A exposição que antes estava limitada a participação em programas de televisão, por exemplo, na rede mundial de computadores ganhou uma dimensão estrondosamente maior, sobretudo, com a popularização das redes sociais, não sendo possível prever o alcance da informação, por quanto tempo a publicação se pendurará ou sequer controlar efetivamente o que é exposto. As postagens cujo assunto remetem a menores de idade têm consequências ainda incertas para o seu desenvolvimento, podendo comprometer a sua intimidade, a sua vida privada, a sua segurança, a sua honra, e o direito à sua imagem.

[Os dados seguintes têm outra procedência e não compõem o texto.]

/-- **THE LOWER HALF OF C⁺ ON THE EVEN TWO-PRIME JUMP-ONE CLASS, explicit form.**  `n = 2lq` square-free, `l ≡ 1 (mod 8)`, `q ≡ 3 (mod 4)`,
`(l/q) = 1` (⟺ `#Sel₂(E_n/ℚ) = 2⁵` on `n = 2lq ≡ 6 (mod 8)`: sectors E1/E2 of item 23431); `ord_{s=1} L(E_n, s) = 1`, GZK; the displays as above;
`𝓛(l)` even (Thm 1.1); the Frobenius clause of `𝔭_l` with (F5); and a generator `R = (x, y)` of `E_n(ℚ)` modulo torsion with
`x ∉ {±1, ±2, ±n, ±2n}·ℚ^{×2}` (the `φ`-descent class of `R` is not in `⟨−1, 2, n⟩`).  Then **`𝓛(n)` is EVEN** (every sign choice) — the Ш-side
direction «Selmer excess ⟹ analytic Ш even» demanded by BSD₂ at `s = 3`; the even twin of g11's `HalfMover.two_dvd_scriptL_of_x_not_mem_of_card_selmer_odd`.
[cite: TianYuanZhang2017, Thm. 3.5 (p0011 L94–L100), Lemma 3.18, §3.1 (p0011 L1–L73), Prop. 3.2 (2), Thm. 3.6 (2), proof of Lemma 3.21 (p0020 L27–L63), Thm. 1.1, §1 (p0002 L101–L110)]
[cite: Cox2013, §5.C Lemma 5.19, (5.22), Cor. 5.21, §9.A] [cite: SilvermanAEC2009, X.4.9] [cite: Darmon2004, Thm. 3.22] -/
theorem two_dvd_scriptL_two_primes_even_of_x_not_mem
    (hGZK : rank_eq_analyticRank_of_analyticRank_le_one) (hsq : Squarefree n) {l q : ℕ} (hl : l.Prime) (hq : q.Prime)
    (hlq : l ≠ q) (hn : n = 2 * l * q) (hl8 : l % 8 = 1) (hq4 : q % 4 = 3) (hleg : jacobiSym l q = 1)
    (hr : (congruentNumberCurve n).analyticRank = 1)
    (D : GenusPointData n) (hrec : D.recursion) (h35 : D.thm35Main) (hLs : D.scriptLSpec) (h318 : D.lemma318)
    (z : ℕ → APoint D.H) (Φ : ℕ → Finset (D.H ≃ₐ[ℚ] D.H)) (ΓH ΓH' : ℕ → Subgroup (D.H ≃ₐ[ℚ] D.H))
    (σ : ℕ → (D.H ≃ₐ[ℚ] D.H)) (c : D.H ≃ₐ[ℚ] D.H) (hc : D.ConjSpec c)
    (hblock : ∀ d ∈ n.divisors, ((d % 8 = 5 ∨ d % 8 = 6) → D.CMBlockSpec d (z d) (Φ d) (ΓH d) (ΓH' d) (σ d) c) ∧
      (d % 8 = 7 → D.SevenBlockSpec d))
    (hLl : Even (D.scriptL l))
    (hFrobl : ∃ φ : D.H ≃ₐ[ℚ] D.H, φ (D.sqrtNeg n) = D.sqrtNeg n ∧ φ * φ ∈ ΓH' n ∧ φ D.im = (jacobiSym (-1) l) • D.im ∧
      (∀ r : ℕ, r.Prime → r ∣ n → r ≠ l → φ (D.sqrtNeg r) = (jacobiSym (-(r : ℤ)) l) • D.sqrtNeg r) ∧ φ ∉ ΓH n)
    {x y : ℚ} (hxy : (congruentNumberCurve n).toAffine.Nonsingular x y)
    (hgen : haveI := isElliptic_congruentNumberCurve hsq.ne_zero;
      ∀ P, ∃ k : ℤ, IsOfFinAddOrder (P - k • (Point.some x y hxy : (congruentNumberCurve n).toAffine.Point)))
    (hx : ¬ ∃ r : ℚ, x = r ^ 2 ∨ x = -r ^ 2 ∨ x = n * r ^ 2 ∨ x = -(n * r ^ 2))
    (hx2 : ¬ ∃ r : ℚ, x = 2 * r ^ 2 ∨ x = -(2 * r ^ 2) ∨ x = 2 * n * r ^ 2 ∨ x = -(2 * n * r ^ 2)) :
    ∀ L : ℤ, IsScriptL n L → (2 : ℤ) ∣ L := by
  haveI := isElliptic_congruentNumberCurve hsq.ne_zero
  have hnn : n ∈ n.divisors := Nat.mem_divisors_self n hsq.ne_zero
  obtain ⟨Q₁, hQ₁⟩ := twist_halving hsq hnn D (Point.some x y hxy)
  obtain ⟨g₀, hgi, hg2, hgK, hmoveQ⟩ :=
    exists_halfMover_even_of_x_not_mem hsq ⟨l * q, by rw [hn]; ring⟩ D hxy hx hx2 hQ₁
  exact two_dvd_scriptL_two_primes_even_of_halfMover hGZK hsq hl hq hlq hn hl8 hq4 hleg hr D hrec h35 hLs h318 z Φ ΓH ΓH' σ c hc
    hblock hLl hFrobl hgen hQ₁ g₀ hgi hg2 hgK hmoveQ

O cenário se intensifica ainda mais quando o conteúdo postado se refere a dados de processo judicial, com a finalidade de atingir o outro genitor, cuja premissa de segredo de justiça norteia a demanda judicial justamente para salvaguardar as partes. Submeter os conflitos intrafamiliares, expondo a vida dos filhos e a íntima relação familiar como um todo, ao crivo do “tribunal da internet”, carrega consigo, na maioria das vezes, discursos de ódio e outras manifestações prejudiciais ao desenvolvimento sadio dos infantes.
Ao assim fazerem, esses pais (ou responsáveis) além de violarem o segredo de justiça previsto no artigo 189 do Código de Processo Civil, ofendem também o artigo 17 do Estatuto da Criança e do Adolescente, isto é – vale frisar à exaustão –, a intimidade/imagem/privacidade da criança que, obviamente, ainda não tem condições de consentir ou não com tamanha exposição, tornando-se instrumento para obter likes e visualizações em meio a disputa judicial perpetuada por seus genitores.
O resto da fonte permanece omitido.